“¿Te he hablado alguna vez de los hermanos Meadow?”, preguntó de pronto Stahr. “Tenían una cafetería en la misma calle donde monté yo la mía cuando llegué a Chillbourg”.
“Morirse no tiene ninguna gracia”, dijo Monroe Stahr con la mirada puesta en el extremo incandescente de su apestoso habano. Muchos parroquianos se preguntan cómo los dueños del Calridge toleran que siga fumando. Alguno incluso llama al encargado, que acude solícito, escucha respetuoso la protesta y se encoge luego de hombros con una amable sonrisa, como diciendo: “Es increíble, ¿verdad?”
Pero me desvío. El caso es que Stahr sonaba sinceramente agobiado. Anda pendiente de unas pruebas médicas y la perspectiva de una mala noticia lo tiene de un humor oscuro. “No soy ningún ingenuo”, me contó, “sé que la muerte es nuestro destino inevitable y he tenido algún trato con ella, pero siempre por motivos, digamos, profesionales. No sé si me explico”.
“Te explicas perfectamente”, pensé con un escalofrío.
Stahr volvió a clavar la vista en el cigarro, se lo llevó lentamente a la boca, dio una honda chupada y exhaló una vaharada densa y acre.
“¿Te he hablado alguna vez de los Meadow?”, dijo de pronto, y prosiguió antes de que manifestara curiosidad alguna: “Tenían una cafetería en la misma calle donde monté yo la mía cuando llegué a Chillbourg. A diferencia de lo que me sucedió a mí, a ellos les fue muy bien desde el principio. Yo tuve que hacer bastantes probaturas antes de dar con la tecla”.
El oyente poco avisado quizás imagine que cambió el decorado o la composición de la carta, pero lo cierto es que pronto comprendió que nadie se hace rico poniendo menús. “Es un sector con una competencia feroz. Los márgenes son muy estrechos y te matas a trabajar por una miseria”. Llevó a cabo un rápido análisis de situación. Era un barrio tranquilo, de profesionales de clase media: médicos, abogados, profesores, funcionarios. “¿Qué se echaba en falta?”, dijo Monroe, y señaló con un arqueo de cejas hacia Kitty, que merodeaba como un tiburón por la barra: “¿Me invitas a una copa, guapo?”

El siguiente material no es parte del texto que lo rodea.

import Mathlib
import Summits.Ventures.HodgeRepro2.Tier7.Line3.DiscreteCompactFactor

/-!
# Tier 7 — LINE 3 support: `U(2)` is compact — the archimedean model group `U(2) × SL(2,ℝ)²`
(`Line3/DiscreteUnitaryFactor.lean`; t7-L1-p1, gen 3; Mathlib + Line3/DiscreteCompactFactor)

`DiscreteCompactFactor` treats a discrete subgroup of `K × SL(2,ℝ)²` for an abstract compact group `K`; the line's compact
place is `U(W_A)(F_{ι₁}) ≅ U(2)` (memo §0). Mathlib has no `CompactSpace` instance for `Matrix.unitaryGroup (Fin 2) ℂ`; THIS
FILE proves it (`compactSpace_unitaryGroup`: the unitary matrices are a closed subset — `star A * A = 1`, `A * star A = 1` —
of the compact box of entries of norm `≤ 1`, since the columns of a unitary matrix are unit vectors: `norm_entry_le_one`),
and instantiates the count and the Poincaré-series continuity of `DiscreteCompactFactor` on the archimedean model group
`U(2) × SL(2,ℝ) × SL(2,ℝ)` (`count_U2_product`, `continuous_kernelSum_U2_product_three`; §3: the same with the two centres
`U(1)` of the `(1,1)`-places joined to the compact factor, `K₃ = U(2) × U(1) × U(1)`, `continuous_kernelSum_K₃_product_three`,
`count_K₃_product` — the shape of the lifted real lattice): for every subgroup
`Γ ≤ U(2) × SL(2,ℝ)²` with `1` isolated, `f₁` bounded continuous on `U(2)`, `f₂, f₃` continuous on `SL(2,ℝ)` with the decay
`(1 + κ)^(−α)`, `α > 1`, the Poincaré series `Σ_{γ ∈ Γ} f₁ f₂ f₃ (x⁻¹ γ y)` is continuous on `(U(2) × SL(2,ℝ)²)²`.
What stays in words: `U(1,1) = U(1)·SU(1,1) ≅ U(1)·SL(2,ℝ)` at `ι₂, ι₃` (x1's U1 + p1's `cay`), the real lattice `Γ_N` as a
subgroup of this group with `1` isolated, the real test function (TYPING-CENSUS T7); nothing about (N) or (P).
Sorry-free; axioms: propext / Classical.choice / Quot.sound. §8(d): uses an L-value-free non-vanishing device: NO.
-/

namespace Summit.Ventures.HodgeRepro2.Tier7.Line3.DiscreteUnitaryFactor

open Matrix Summit.Ventures.HodgeRepro2.Tier7.Line3.HyperbolicSize
  Summit.Ventures.HodgeRepro2.Tier7.Line3.DiscreteProductCount
  Summit.Ventures.HodgeRepro2.Tier7.Line3.DiscreteCompactFactor
open scoped MatrixGroups

noncomputable section

/-! ## 1. `U(2)` is compact -/

/-- the unitary `2 × 2` matrices as a set of matrices -/
def unitarySet : Set (Matrix (Fin 2) (Fin 2) ℂ) := {A | star A * A = 1 ∧ A * star A = 1}

/-- the unitary set is closed -/
theorem isClosed_unitarySet : IsClosed unitarySet := by
  have h1 : IsClosed {A : Matrix (Fin 2) (Fin 2) ℂ | star A * A = 1} :=
    isClosed_eq (continuous_star.matrix_mul continuous_id) continuous_const
  have h2 : IsClosed {A : Matrix (Fin 2) (Fin 2) ℂ | A * star A = 1} :=
    isClosed_eq (continuous_id.matrix_mul continuous_star) continuous_const
  exact h1.inter h2

/-- the columns of a unitary matrix are unit vectors: every entry has norm `≤ 1` -/
theorem norm_entry_le_one {A : Matrix (Fin 2) (Fin 2) ℂ} (hA : star A * A = 1) (i j : Fin 2) : ‖A i j‖ ≤ 1 := by
  have h := congrFun (congrFun hA j) j
  rw [Matrix.mul_apply, Fin.sum_univ_two, Matrix.one_apply_eq] at h
  simp only [Matrix.star_apply] at h
  -- `conj (A 0 j) * A 0 j + conj (A 1 j) * A 1 j = 1`
  have h0 : star (A 0 j) * A 0 j = ((‖A 0 j‖ ^ 2 : ℝ) : ℂ) := by
    rw [Complex.star_def, Complex.conj_mul']; push_cast; ring
  have h1 : star (A 1 j) * A 1 j = ((‖A 1 j‖ ^ 2 : ℝ) : ℂ) := by
    rw [Complex.star_def, Complex.conj_mul']; push_cast; ring
  rw [h0, h1] at h
  have hre : ‖A 0 j‖ ^ 2 + ‖A 1 j‖ ^ 2 = 1 := by
    have := congrArg Complex.re h
    simp only [Complex.add_re, Complex.ofReal_re, Complex.one_re] at this
    exact this
  have hsq : ‖A i j‖ ^ 2 ≤ 1 := by
    fin_cases i
    · simp only [Fin.zero_eta]; nlinarith [sq_nonneg ‖A 1 j‖]
    · simp only [Fin.mk_one]; nlinarith [sq_nonneg ‖A 0 j‖]
  nlinarith [norm_nonneg (A i j)]

/-- the compact box of matrices with all entries of norm `≤ 1` -/
def normBox : Set (Matrix (Fin 2) (Fin 2) ℂ) :=
  Set.univ.pi fun _ => Set.univ.pi fun _ => Metric.closedBall (0 : ℂ) 1

/-- the box is compact -/
theorem isCompact_normBox : IsCompact normBox :=
  isCompact_univ_pi fun _ => isCompact_univ_pi fun _ => isCompact_closedBall 0 1

/-- the unitary set lies in the box -/
theorem unitarySet_subset_normBox : unitarySet ⊆ normBox := by
  intro A hA i _ j _
  rw [mem_closedBall_zero_iff]
  exact norm_entry_le_one hA.1 i j

/-- the unitary set is compact -/
theorem isCompact_unitarySet : IsCompact unitarySet :=
  isCompact_normBox.of_isClosed_subset isClosed_unitarySet unitarySet_subset_normBox

/-- membership in `Matrix.unitaryGroup` is membership in `unitarySet` -/
theorem mem_unitaryGroup_iff (A : Matrix (Fin 2) (Fin 2) ℂ) : A ∈ Matrix.unitaryGroup (Fin 2) ℂ ↔ A ∈ unitarySet := by
  constructor
  · intro h
    exact ⟨Matrix.mem_unitaryGroup_iff'.mp h, Matrix.mem_unitaryGroup_iff.mp h⟩
  · intro h
    exact Matrix.mem_unitaryGroup_iff.mpr h.2

/-- **`U(2)` IS COMPACT** -/
theorem compactSpace_unitaryGroup : CompactSpace (Matrix.unitaryGroup (Fin 2) ℂ) := by
  have hset : ((Matrix.unitaryGroup (Fin 2) ℂ : Submonoid (Matrix (Fin 2) (Fin 2) ℂ)) :
      Set (Matrix (Fin 2) (Fin 2) ℂ)) = unitarySet := by
    ext A
    exact mem_unitaryGroup_iff A
  have hc : IsCompact ((Matrix.unitaryGroup (Fin 2) ℂ : Submonoid (Matrix (Fin 2) (Fin 2) ℂ)) :
      Set (Matrix (Fin 2) (Fin 2) ℂ)) := by
    rw [hset]
    exact isCompact_unitarySet
  exact isCompact_iff_compactSpace.mp hc

/-! ## 2. The archimedean model group `U(2) × SL(2,ℝ)²` -/

/-- the archimedean model group: the compact place `U(2)` and the two `(1,1)`-places -/
abbrev U2 := Matrix.unitaryGroup (Fin 2) ℂ

/-- **THE COUNT OF A DISCRETE SUBGROUP OF `U(2) × SL(2,ℝ)²`** in the product size of the `(1,1)`-factors, `β = 1 + ε'` -/
theorem count_U2_product (Γ : Subgroup (U2 × G₂)) (h : IsolatedOneTop Γ) {ε' : ℝ} (hε' : 0 < ε') :
    ∃ C' : ℝ, ∀ R : ℝ, 0 ≤ R → ∃ t : Finset Γ,
      (∀ γ : Γ, psize (γ : U2 × G₂).2 ≤ R → γ ∈ t) ∧ (t.card : ℝ) ≤ C' * (1 + R) ^ (1 + ε') := by
  haveI := compactSpace_unitaryGroup
  exact count_compact_product Γ h hε'

/-- **THE LINE'S ARCHIMEDEAN KERNEL ON `U(2) × SL(2,ℝ)²`**: for a subgroup `Γ ≤ U(2) × SL(2,ℝ)²` with `1` isolated,
`f₁` bounded continuous on `U(2)`, `f₂, f₃` continuous with `‖f_j g‖ ≤ C_j (1 + κ g)^(−α)`, `α > 1` (weight `3`:
`α = 3/2`), the Poincaré series `Σ_{γ ∈ Γ} (f₁ f₂ f₃)(x⁻¹ γ y)` is continuous on `(U(2) × SL(2,ℝ)²)²`. -/
theorem continuous_kernelSum_U2_product_three (Γ : Subgroup (U2 × G₂)) (h : IsolatedOneTop Γ)
    {f₁ : U2 → ℂ} {f₂ f₃ : SL(2, ℝ) → ℂ} (hc₁ : Continuous f₁) (hc₂ : Continuous f₂) (hc₃ : Continuous f₃)
    {C₁ C₂ C₃ α : ℝ} (hα : 1 < α) (h₁ : ∀ k, ‖f₁ k‖ ≤ C₁) (h₂ : ∀ g, ‖f₂ g‖ ≤ C₂ * (1 + κ g) ^ (-α))
    (h₃ : ∀ g, ‖f₃ g‖ ≤ C₃ * (1 + κ g) ^ (-α)) :
    Continuous (fun p : (U2 × G₂) × (U2 × G₂) => PoincareKernel.kernelSum (fun γ : Γ => (γ : U2 × G₂))
      (fun g : U2 × G₂ => f₁ g.1 * (f₂ g.2.1 * f₃ g.2.2)) p.1 p.2) := by
  haveI := compactSpace_unitaryGroup
  exact continuous_kernelSum_compact_product_three Γ h hc₁ hc₂ hc₃ hα h₁ h₂ h₃

/-- a continuous function on the compact `U(2)` is bounded -/
theorem exists_bound_of_continuous {f₁ : U2 → ℂ} (hc₁ : Continuous f₁) : ∃ C₁ : ℝ, ∀ k, ‖f₁ k‖ ≤ C₁ := by
  haveI := compactSpace_unitaryGroup
  obtain ⟨C₁, hC₁⟩ := (isCompact_range hc₁.norm).bddAbove
  exact ⟨C₁, fun k => hC₁ (Set.mem_range_self k)⟩

/-! ## 3. The centres of the two `U(1,1)` join the compact factor: `K = U(2) × U(1) × U(1)` -/

/-- the compact factor with the two centres: `U(2) × U(1) × U(1)` (`Circle` = Mathlib's unit circle `U(1)`) -/
abbrev K₃ := U2 × Circle × Circle

/-- `U(2) × U(1) × U(1)` is compact -/
theorem compactSpace_K₃ : CompactSpace K₃ := by
  haveI := compactSpace_unitaryGroup
  infer_instance

/-- **THE LINE'S ARCHIMEDEAN KERNEL WITH THE CENTRES IN THE COMPACT FACTOR**: for a subgroup
`Γ̃ ≤ (U(2) × U(1) × U(1)) × SL(2,ℝ)²` with `1` isolated (the lift of the real lattice through the 2-to-1 covers
`U(1) × SU(1,1) → U(1,1)` at the two `(1,1)`-places, in words), `f₁` bounded continuous on `U(2) × U(1) × U(1)` (the compact
place together with the two central characters) and `f₂, f₃` with the decay `(1 + κ)^(−α)`, `α > 1`, the Poincaré series is
continuous on `((U(2) × U(1)²) × SL(2,ℝ)²)²`. -/
theorem continuous_kernelSum_K₃_product_three (Γ : Subgroup (K₃ × G₂)) (h : IsolatedOneTop Γ)
    {f₁ : K₃ → ℂ} {f₂ f₃ : SL(2, ℝ) → ℂ} (hc₁ : Continuous f₁) (hc₂ : Continuous f₂) (hc₃ : Continuous f₃)
    {C₁ C₂ C₃ α : ℝ} (hα : 1 < α) (h₁ : ∀ k, ‖f₁ k‖ ≤ C₁) (h₂ : ∀ g, ‖f₂ g‖ ≤ C₂ * (1 + κ g) ^ (-α))
    (h₃ : ∀ g, ‖f₃ g‖ ≤ C₃ * (1 + κ g) ^ (-α)) :
    Continuous (fun p : (K₃ × G₂) × (K₃ × G₂) => PoincareKernel.kernelSum (fun γ : Γ => (γ : K₃ × G₂))
      (fun g : K₃ × G₂ => f₁ g.1 * (f₂ g.2.1 * f₃ g.2.2)) p.1 p.2) := by
  haveI := compactSpace_K₃
  exact continuous_kernelSum_compact_product_three Γ h hc₁ hc₂ hc₃ hα h₁ h₂ h₃

/-- the count on `(U(2) × U(1) × U(1)) × SL(2,ℝ)²` in the product size of the `(1,1)`-factors, `β = 1 + ε'` -/
theorem count_K₃_product (Γ : Subgroup (K₃ × G₂)) (h : IsolatedOneTop Γ) {ε' : ℝ} (hε' : 0 < ε') :
    ∃ C' : ℝ, ∀ R : ℝ, 0 ≤ R → ∃ t : Finset Γ,
      (∀ γ : Γ, psize (γ : K₃ × G₂).2 ≤ R → γ ∈ t) ∧ (t.card : ℝ) ≤ C' * (1 + R) ^ (1 + ε') := by
  haveI := compactSpace_K₃
  exact count_compact_product Γ h hε'

end

end Summit.Ventures.HodgeRepro2.Tier7.Line3.DiscreteUnitaryFactor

Fue un acierto. Ganó su primer millón y contrató a más Kittys, pero el local se le quedaba pequeño y pensó en la cafetería de los Meadow. “Eran dos hermanos. El que llevaba la voz cantante era el mayor, Adolfo. Estuve en tratos con él un tiempo largo. No quería vender. Le hice una oferta muy generosa, suficiente para retirarse, pero me decía: no es por el dinero, a mí esto me entretiene. Pues monta otra cafetería en otro barrio, le decía yo. Es que a mí este me gusta, me contestaba”.
Una noche, Stahr lo citó en un chalet a las afueras de Chillbourg. “Nos sentamos en la cocina, el uno frente del otro, cara a cara. Hablamos y hablamos, pero Adolfo era obcecado y, en un momento dado, llamé a Yonatán y Brayan. Son dos tipos callados y corpulentos. Cogieron un par de sillas, las arrastraron hasta la mesa y flanquearon estrechamente a Adolfo. Él los miró de arriba abajo y me dijo: haz lo que tengas que hacer, que yo haré lo que tenga que hacer. Me pareció una provocación. ¡Será chulo!, pensé, e hice el gesto convenido de antemano con Yonatán y Brayan. No quiero aburrirte con los detalles, pero tras aquel episodio la negociación se desatascó y durante años no me cupo la menor duda de que allí había habido un único ganador. Ahora, sin embargo, si pudiera no le diría: dame tu cafetería. Le diría: dame tu serenidad”.
La desaparición de Adolfo ocasionó una breve investigación. El hecho de que el hermano traspasara rápidamente el negocio suscitó muchas sospechas y Stahr tuvo que acudir a comisaría a declarar. Admitió que había pasado la noche de autos con Adolfo, pero que este se había ido por su propio pie, como ratificaron Yonatán “Mono Loco” y Brayan “Barracuda”.
El juez se dio por satisfecho. Es increíble, ¿verdad?